Task statement: Transcribe the data below verbatim from the line with "theorem betaOfRecord₁₃_withWindow (θ" to the line with "def WindowGradeRemainderAt (θ". Include both of those lines.

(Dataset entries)
== Segment start ==
import Literature.MathematicalPhysics.QuantumFieldTheory.Balaban1983to89.Node00.Record13
import Literature.MathematicalPhysics.QuantumFieldTheory.Balaban1983to89.Beta.Drift

/-!
# Sketch — idea-3 g2 (lens: ideate-on-items, third angle): WINDOW-SHELL CAUCHY for K2⁷ `EndpointGivenBR13SepCoPH`

First lemmas of the crux idea card `window-shell-cauchy` (crux item stmt-QuantumFields-20543), stated over
tree declarations only.  Nothing here proves the Clay YM mass gap; K2⁷ feeds `BalabanUVNodes.closes`, whose
conclusion is the CONDITIONAL finite-𝕋⁴ rung `BalabanLadder.UV` only.

* `withWindow θ ε'`      — the (2.9)-window family through `θ` (same letters, threshold `ε'`);
* `betaOfRecord₁₃_withWindow` — `rfl`: the window enters the record's β ONLY through `chiFixed29 F 2 θ.ν ε'`;
* `WindowShellCauchyAt` ∕ `WindowShellCauchy` — (Q): two windows `ε' ≤ θ.ε₂₉` give merged β's that differ by a Gaussian SHELL TAIL
                           `C·exp(−c (ε'/γ)²)` on the box `]0,γ]^{k+1}`, uniformly in `k`;
* `WindowGradeRemainderAt` — (S1): print-grade `O(ε')` box remainder at EVERY small window, seam-free, relative to a
                           window-independent reference sequence `b`;
* `EverySlopeRef`        — the currency the (D4) consumers of LINE 1 ∕ idea `jets-referenced-box` buy;
* `everySlopeRef_of_windowShell` — PROVED junction: (Q) ∧ (S1) ⇒ EverySlopeRef at the FIXED-window record (window
                           optimisation `ε' = ε'(s)`, then `γ = γ(ε', s)` from the tail).
-/

open Literature.MathematicalPhysics.QuantumFieldTheory.Balaban1983to89
open Literature.MathematicalPhysics.QuantumFieldTheory.Balaban1983to89.Node00

namespace YMNodeOIdeate.Idea3.WindowShell

variable (F : T4Continuum.T4Family)

/-- The (2.9)-window family through `θ`: every letter of `θ` kept, the threshold replaced by `ε'`. -/
abbrev withWindow (θ : Stage13Params F 2) (ε' : ℝ) : Stage13Params F 2 := { θ with ε₂₉ := ε' }

/-- CHEAPEST FALSIFIER (F1), kernel-checked: along the family the record's β changes ONLY through the β-slot
species `chiFixed29 F 2 θ.ν ε'` — transport, merged-term family, `ρ8`, `bV`, `v₀`, `γ` are the same term. -/
theorem betaOfRecord₁₃_withWindow (θ : Stage13Params F 2) (ε' : ℝ) :
    betaOfRecord₁₃ F 2 (withWindow F θ ε') =
      betaOfRecord₈Tχ F 2 (TβOfRecord₁₃ F 2) (chiFixed29 F 2 θ.ν ε') θ.toStage8Params := rfl

/-- **(Q) WINDOW-SHELL CAUCHY ESTIMATE** (the lever). For an admissible `θ` there are `C`, `c > 0`, `γw > 0` such that
for every inner window `0 < ε' ≤ θ.ε₂₉`, every `0 < γ ≤ γw`, every step `k` and every history `v ∈ ]0,γ]^{k+1}`,
the merged β of record at window `θ.ε₂₉` and at window `ε'` differ by at most `C·exp(−c·(ε'/γ)²)`: the two
restricted Gaussian-regime integrals differ only on the SHELL `ε' ≤ |V^{(k)}(V̄)(b)⁻¹V(b) − 1| < θ.ε₂₉` of ONE
bond variable (telescoping `∏χ_ε − ∏χ_{ε'}` one factor at a time + locality), whose weight under the step's
fluctuation measure (covariance bounded uniformly in `k`, window `≈ ε'/g_k ≥ ε'/γ` in Gaussian units) is a
Gaussian tail.  Informal; to be supplied from [I] §2 (2.9)–(2.12), [II] §1 (1.18)-type activity bounds with ONE
bounded `[0,1]`-valued shell insertion. -/
def WindowShellCauchyAt (θ : Stage13Params F 2) : Prop :=
  ∃ C c γw : ℝ, 0 < c ∧ 0 < γw ∧ γw ≤ θ.γ ∧
    ∀ ε' : ℝ, 0 < ε' → ε' ≤ θ.ε₂₉ →
    ∀ γ : ℝ, 0 < γ → γ ≤ γw →
    ∀ (k : ℕ) (v : Fin (k + 1) → ℝ), v ∈ FlowStep.Box γ k →
      |betaOfRecord₁₃ F 2 θ k v - betaOfRecord₁₃ F 2 (withWindow F θ ε') k v|
        ≤ C * Real.exp (-(c * (ε' / γ) ^ 2))

/-- (Q) as a statement about the family: claimed ONLY on print's small-window range `0 < θ.ε₂₉ ≤ εQ` (outside it the
(2.9) window is not a small-field window and no Gaussian domination is available — see the card's typing remark on
`Stage13Params.Admissible`, which carries no upper bound on `ε₂₉`). -/
def WindowShellCauchy : Prop :=
  ∃ εQ : ℝ, 0 < εQ ∧ ∀ θ : Stage13Params F 2, θ.Admissible F 2 → θ.ε₂₉ ≤ εQ → WindowShellCauchyAt F θ

/-- **(S1) PRINT-GRADE REMAINDER ALONG THE WINDOW FAMILY** (print's currency, [II] (1.18)/(1.22): `|β − b| ≤ K·ε₁`
with `ε₁` the (2.9) threshold, at EVERY sufficiently small threshold, relative to ONE window-independent reference
sequence `b` — the structural one-loop numbers; NO seam `K·ε' ≤ slope` is asked). -/
def WindowGradeRemainderAt (θ : Stage13Params F 2) : Prop :=
  ∃ (b : ℕ → ℝ) (εc Kr : ℝ), 0 < εc ∧ 0 ≤ Kr ∧
    ∀ ε' : ℝ, 0 < ε' → ε' ≤ εc →
    ∃ γa : ℝ, 0 < γa ∧
    ∀ (k : ℕ) (v : Fin (k + 1) → ℝ), v ∈ FlowStep.Box γa k →
      |betaOfRecord₁₃ F 2 (withWindow F θ ε') k v - b k| ≤ Kr * ε'

/-- **THE CURRENCY BOUGHT**: every-slope box remainder of the FIXED-window record β relative to `b`
(`∀ s > 0 ∃ γ > 0 ∀ k ∀ v ∈ ]0,γ]^{k+1}, |β₁₃(θ) k v − b k| ≤ s`). -/
def EverySlopeRef (θ : Stage13Params F 2) (b : ℕ → ℝ) : Prop :=
  ∀ s : ℝ, 0 < s → ∃ γ : ℝ, 0 < γ ∧
    ∀ (k : ℕ) (v : Fin (k + 1) → ℝ), v ∈ FlowStep.Box γ k → |betaOfRecord₁₃ F 2 θ k v - b k| ≤ s

variable {F}

/-- Boxes are monotone in the side. -/
theorem box_mono {γ γ' : ℝ} (h : γ ≤ γ') {k : ℕ} {v : Fin (k + 1) → ℝ} (hv : v ∈ FlowStep.Box γ k) :
    v ∈ FlowStep.Box γ' k := by
  rw [FlowStep.mem_box] at hv ⊢
  exact fun i => ⟨(hv i).1, (hv i).2.trans h⟩

/-- Elementary tail bookkeeping: for `C`, `c > 0`, `s > 0` there is `M ≥ 0` with `C·exp(−c·t²) ≤ s/2` whenever `t ≥ M + 1`. -/
theorem tail_small (C : ℝ) {c s : ℝ} (hc : 0 < c) (hs : 0 < s) :
    ∃ M : ℝ, 0 ≤ M ∧ ∀ t : ℝ, M + 1 ≤ t → C * Real.exp (-(c * t ^ 2)) ≤ s / 2 := by
  by_cases hC : C ≤ 0
  · refine ⟨0, le_rfl, fun t _ => ?_⟩
    have : C * Real.exp (-(c * t ^ 2)) ≤ 0 :=
      mul_nonpos_of_nonpos_of_nonneg hC (Real.exp_pos _).le
    linarith
  · push Not at hC
    refine ⟨2 * C / (c * s), by positivity, fun t ht => ?_⟩
    set M : ℝ := 2 * C / (c * s) with hM
    have hM0 : 0 ≤ M := by positivity
    have ht1 : 1 ≤ t := by linarith
    have ht0 : 0 < t := by linarith
    -- t² ≥ t ≥ M + 1 > M
    have htsq : M + 1 ≤ t ^ 2 := by nlinarith
    have hx : 0 < c * t ^ 2 := by positivity
    -- exp(-x) ≤ 1/(1+x) ≤ 1/x
    have hexp : Real.exp (-(c * t ^ 2)) ≤ 1 / (c * t ^ 2) := by
      rw [Real.exp_neg, ← one_div]
      apply one_div_le_one_div_of_le hx
      have := Real.add_one_le_exp (c * t ^ 2)
      linarith
    have hct : 2 * C / s ≤ c * t ^ 2 := by
      have : c * (M + 1) ≤ c * t ^ 2 := mul_le_mul_of_nonneg_left htsq hc.le
      have hcM : c * M = 2 * C / s := by
        rw [hM]; field_simp
      nlinarith
    calc C * Real.exp (-(c * t ^ 2)) ≤ C * (1 / (c * t ^ 2)) :=
          mul_le_mul_of_nonneg_left hexp hC.le
      _ ≤ C * (1 / (2 * C / s)) := by
          apply mul_le_mul_of_nonneg_left _ hC.le
          exact one_div_le_one_div_of_le (by positivity) hct
      _ = s / 2 := by field_simp

/-- **JUNCTION (proved): (Q) ∧ (S1) ⇒ the every-slope box remainder at the FIXED-window record.**
Window optimisation: given the slope `s`, take the inner window `ε' = min(εc, θ.ε₂₉, s∕(2(Kr+1)))`, so that print's
grade gives `Kr·ε' ≤ s/2` at window `ε'`; then take `γ ≤ min(γw, γa(ε'), ε'/(M+1))`, so the shell tail is `≤ s/2`. -/
theorem everySlopeRef_of_windowShell {θ : Stage13Params F 2} (hε29 : 0 < θ.ε₂₉)
    (hQ : WindowShellCauchyAt F θ) (hS : WindowGradeRemainderAt F θ) : ∃ b : ℕ → ℝ, EverySlopeRef F θ b := by
  obtain ⟨b, εc, Kr, hεc, hKr, hS1⟩ := hS
  obtain ⟨C, c, γw, hc, hγw, -, hQ1⟩ := hQ
  refine ⟨b, fun s hs => ?_⟩
  -- the inner window
  set ε' : ℝ := min (min εc θ.ε₂₉) (s / (2 * (Kr + 1))) with hε'
  have hε'pos : 0 < ε' := lt_min (lt_min hεc hε29) (by positivity)
  have hε'c : ε' ≤ εc := (min_le_left _ _).trans (min_le_left _ _)
  have hε'29 : ε' ≤ θ.ε₂₉ := (min_le_left _ _).trans (min_le_right _ _)
  have hgrade : Kr * ε' ≤ s / 2 := by
    have h1 : ε' ≤ s / (2 * (Kr + 1)) := min_le_right _ _
    have h2 : Kr * ε' ≤ Kr * (s / (2 * (Kr + 1))) := mul_le_mul_of_nonneg_left h1 hKr
    have h3 : Kr * (s / (2 * (Kr + 1))) ≤ s / 2 := by
      rw [show Kr * (s / (2 * (Kr + 1))) = (s / 2) * (Kr / (Kr + 1)) by field_simp]
      have hK1 : Kr / (Kr + 1) ≤ 1 := by
        rw [div_le_one (by linarith)]; linarith
      calc (s / 2) * (Kr / (Kr + 1)) ≤ (s / 2) * 1 := mul_le_mul_of_nonneg_left hK1 (by linarith)
        _ = s / 2 := mul_one _
    exact h2.trans h3
  obtain ⟨γa, hγa, hS2⟩ := hS1 ε' hε'pos hε'c
  obtain ⟨M, hM0, htail⟩ := tail_small C hc hs
  -- the box side
  set γ : ℝ := min (min γw γa) (ε' / (M + 1)) with hγ
  have hγpos : 0 < γ := lt_min (lt_min hγw hγa) (by positivity)
  have hγw' : γ ≤ γw := (min_le_left _ _).trans (min_le_left _ _)
  have hγa' : γ ≤ γa := (min_le_left _ _).trans (min_le_right _ _)
  have hγt : γ ≤ ε' / (M + 1) := min_le_right _ _
  have hratio : M + 1 ≤ ε' / γ := by
    rw [le_div_iff₀ hγpos]
    have : γ * (M + 1) ≤ ε' := by
      have := (le_div_iff₀ (show (0:ℝ) < M + 1 by positivity)).mp hγt
      linarith [this]
    linarith
  refine ⟨γ, hγpos, fun k v hv => ?_⟩
  have hvQ := hQ1 ε' hε'pos hε'29 γ hγpos hγw' k v hv
  have hvS := hS2 k v (box_mono hγa' hv)
  have ht := htail (ε' / γ) hratio
  calc |betaOfRecord₁₃ F 2 θ k v - b k|
      = |(betaOfRecord₁₃ F 2 θ k v - betaOfRecord₁₃ F 2 (withWindow F θ ε') k v)
          + (betaOfRecord₁₃ F 2 (withWindow F θ ε') k v - b k)| := by ring_nf
    _ ≤ |betaOfRecord₁₃ F 2 θ k v - betaOfRecord₁₃ F 2 (withWindow F θ ε') k v|
          + |betaOfRecord₁₃ F 2 (withWindow F θ ε') k v - b k| := abs_add_le _ _
    _ ≤ s / 2 + s / 2 := add_le_add (hvQ.trans ht) (hvS.trans hgrade)
    _ = s := by ring

/-- **DOWNSTREAM (proved): the currency feeds END's exact drawdown input.**  If the reference sequence `b` DRIFTS with a
positive slope `d` (`Beta.Drift.OneLoopDrift d A b`: `|Σ_{j<k} b_j − d·k| ≤ A` — the (D1) input in jets-referenced form)
and the record's β has the every-slope box remainder relative to `b`, then along every `]0,γ]`-history the partial sums
of the record's β are bounded below by `−2A` (`FlowStepRuns.BetaPartialSumsLowerH`, the hypothesis of
`FlowStepRuns.endpointExistence_of_partialSums` :593 together with `BetaContH`, `BetaUpperH`, `ForwardGenerated`).
Choose the slope `s := d`. -/
theorem betaPartialSumsLowerH_of_everySlopeRef {θ : Stage13Params F 2} {b : ℕ → ℝ} {d A : ℝ} (hd : 0 < d)
    (hdrift : Beta.Drift.OneLoopDrift d A b) (hE : EverySlopeRef F θ b) :
    ∃ γ : ℝ, 0 < γ ∧ FlowStepRuns.BetaPartialSumsLowerH (2 * A) γ (betaOfRecord₁₃ F 2 θ) := by
  obtain ⟨γ, hγ, hbox⟩ := hE d hd
  refine ⟨γ, hγ, fun g hg k n hkn => ?_⟩
  have hstep : ∀ j, b j - d ≤ betaOfRecord₁₃ F 2 θ j (FlowStep.prefixOf g j) := fun j => by
    have hp : FlowStep.prefixOf g j ∈ FlowStep.Box γ j := by
      rw [FlowStep.mem_box]; intro i; simpa using hg i
    have h2 := abs_le.mp (hbox j _ hp)
    linarith [h2.1]
  have hsum : ∑ j ∈ Finset.Ico k n, (b j - d) ≤ ∑ j ∈ Finset.Ico k n, betaOfRecord₁₃ F 2 θ j (FlowStep.prefixOf g j) :=
    Finset.sum_le_sum fun j _ => hstep j
  have hsplit : ∑ j ∈ Finset.Ico k n, (b j - d) = ∑ j ∈ Finset.Ico k n, b j - d * ((n : ℝ) - k) := by
    rw [Finset.sum_sub_distrib, Finset.sum_const, Nat.card_Ico, nsmul_eq_mul, Nat.cast_sub hkn]
    ring
  have hdr := Beta.Drift.sum_Ico_ge_of_drift hdrift hkn
  linarith

end YMNodeOIdeate.Idea3.WindowShell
== Segment end ==
Final answer:
theorem betaOfRecord₁₃_withWindow (θ : Stage13Params F 2) (ε' : ℝ) :
    betaOfRecord₁₃ F 2 (withWindow F θ ε') =
      betaOfRecord₈Tχ F 2 (TβOfRecord₁₃ F 2) (chiFixed29 F 2 θ.ν ε') θ.toStage8Params := rfl

/-- **(Q) WINDOW-SHELL CAUCHY ESTIMATE** (the lever). For an admissible `θ` there are `C`, `c > 0`, `γw > 0` such that
for every inner window `0 < ε' ≤ θ.ε₂₉`, every `0 < γ ≤ γw`, every step `k` and every history `v ∈ ]0,γ]^{k+1}`,
the merged β of record at window `θ.ε₂₉` and at window `ε'` differ by at most `C·exp(−c·(ε'/γ)²)`: the two
restricted Gaussian-regime integrals differ only on the SHELL `ε' ≤ |V^{(k)}(V̄)(b)⁻¹V(b) − 1| < θ.ε₂₉` of ONE
bond variable (telescoping `∏χ_ε − ∏χ_{ε'}` one factor at a time + locality), whose weight under the step's
fluctuation measure (covariance bounded uniformly in `k`, window `≈ ε'/g_k ≥ ε'/γ` in Gaussian units) is a
Gaussian tail.  Informal; to be supplied from [I] §2 (2.9)–(2.12), [II] §1 (1.18)-type activity bounds with ONE
bounded `[0,1]`-valued shell insertion. -/
def WindowShellCauchyAt (θ : Stage13Params F 2) : Prop :=
  ∃ C c γw : ℝ, 0 < c ∧ 0 < γw ∧ γw ≤ θ.γ ∧
    ∀ ε' : ℝ, 0 < ε' → ε' ≤ θ.ε₂₉ →
    ∀ γ : ℝ, 0 < γ → γ ≤ γw →
    ∀ (k : ℕ) (v : Fin (k + 1) → ℝ), v ∈ FlowStep.Box γ k →
      |betaOfRecord₁₃ F 2 θ k v - betaOfRecord₁₃ F 2 (withWindow F θ ε') k v|
        ≤ C * Real.exp (-(c * (ε' / γ) ^ 2))

/-- (Q) as a statement about the family: claimed ONLY on print's small-window range `0 < θ.ε₂₉ ≤ εQ` (outside it the
(2.9) window is not a small-field window and no Gaussian domination is available — see the card's typing remark on
`Stage13Params.Admissible`, which carries no upper bound on `ε₂₉`). -/
def WindowShellCauchy : Prop :=
  ∃ εQ : ℝ, 0 < εQ ∧ ∀ θ : Stage13Params F 2, θ.Admissible F 2 → θ.ε₂₉ ≤ εQ → WindowShellCauchyAt F θ

/-- **(S1) PRINT-GRADE REMAINDER ALONG THE WINDOW FAMILY** (print's currency, [II] (1.18)/(1.22): `|β − b| ≤ K·ε₁`
with `ε₁` the (2.9) threshold, at EVERY sufficiently small threshold, relative to ONE window-independent reference
sequence `b` — the structural one-loop numbers; NO seam `K·ε' ≤ slope` is asked). -/
def WindowGradeRemainderAt (θ : Stage13Params F 2) : Prop :=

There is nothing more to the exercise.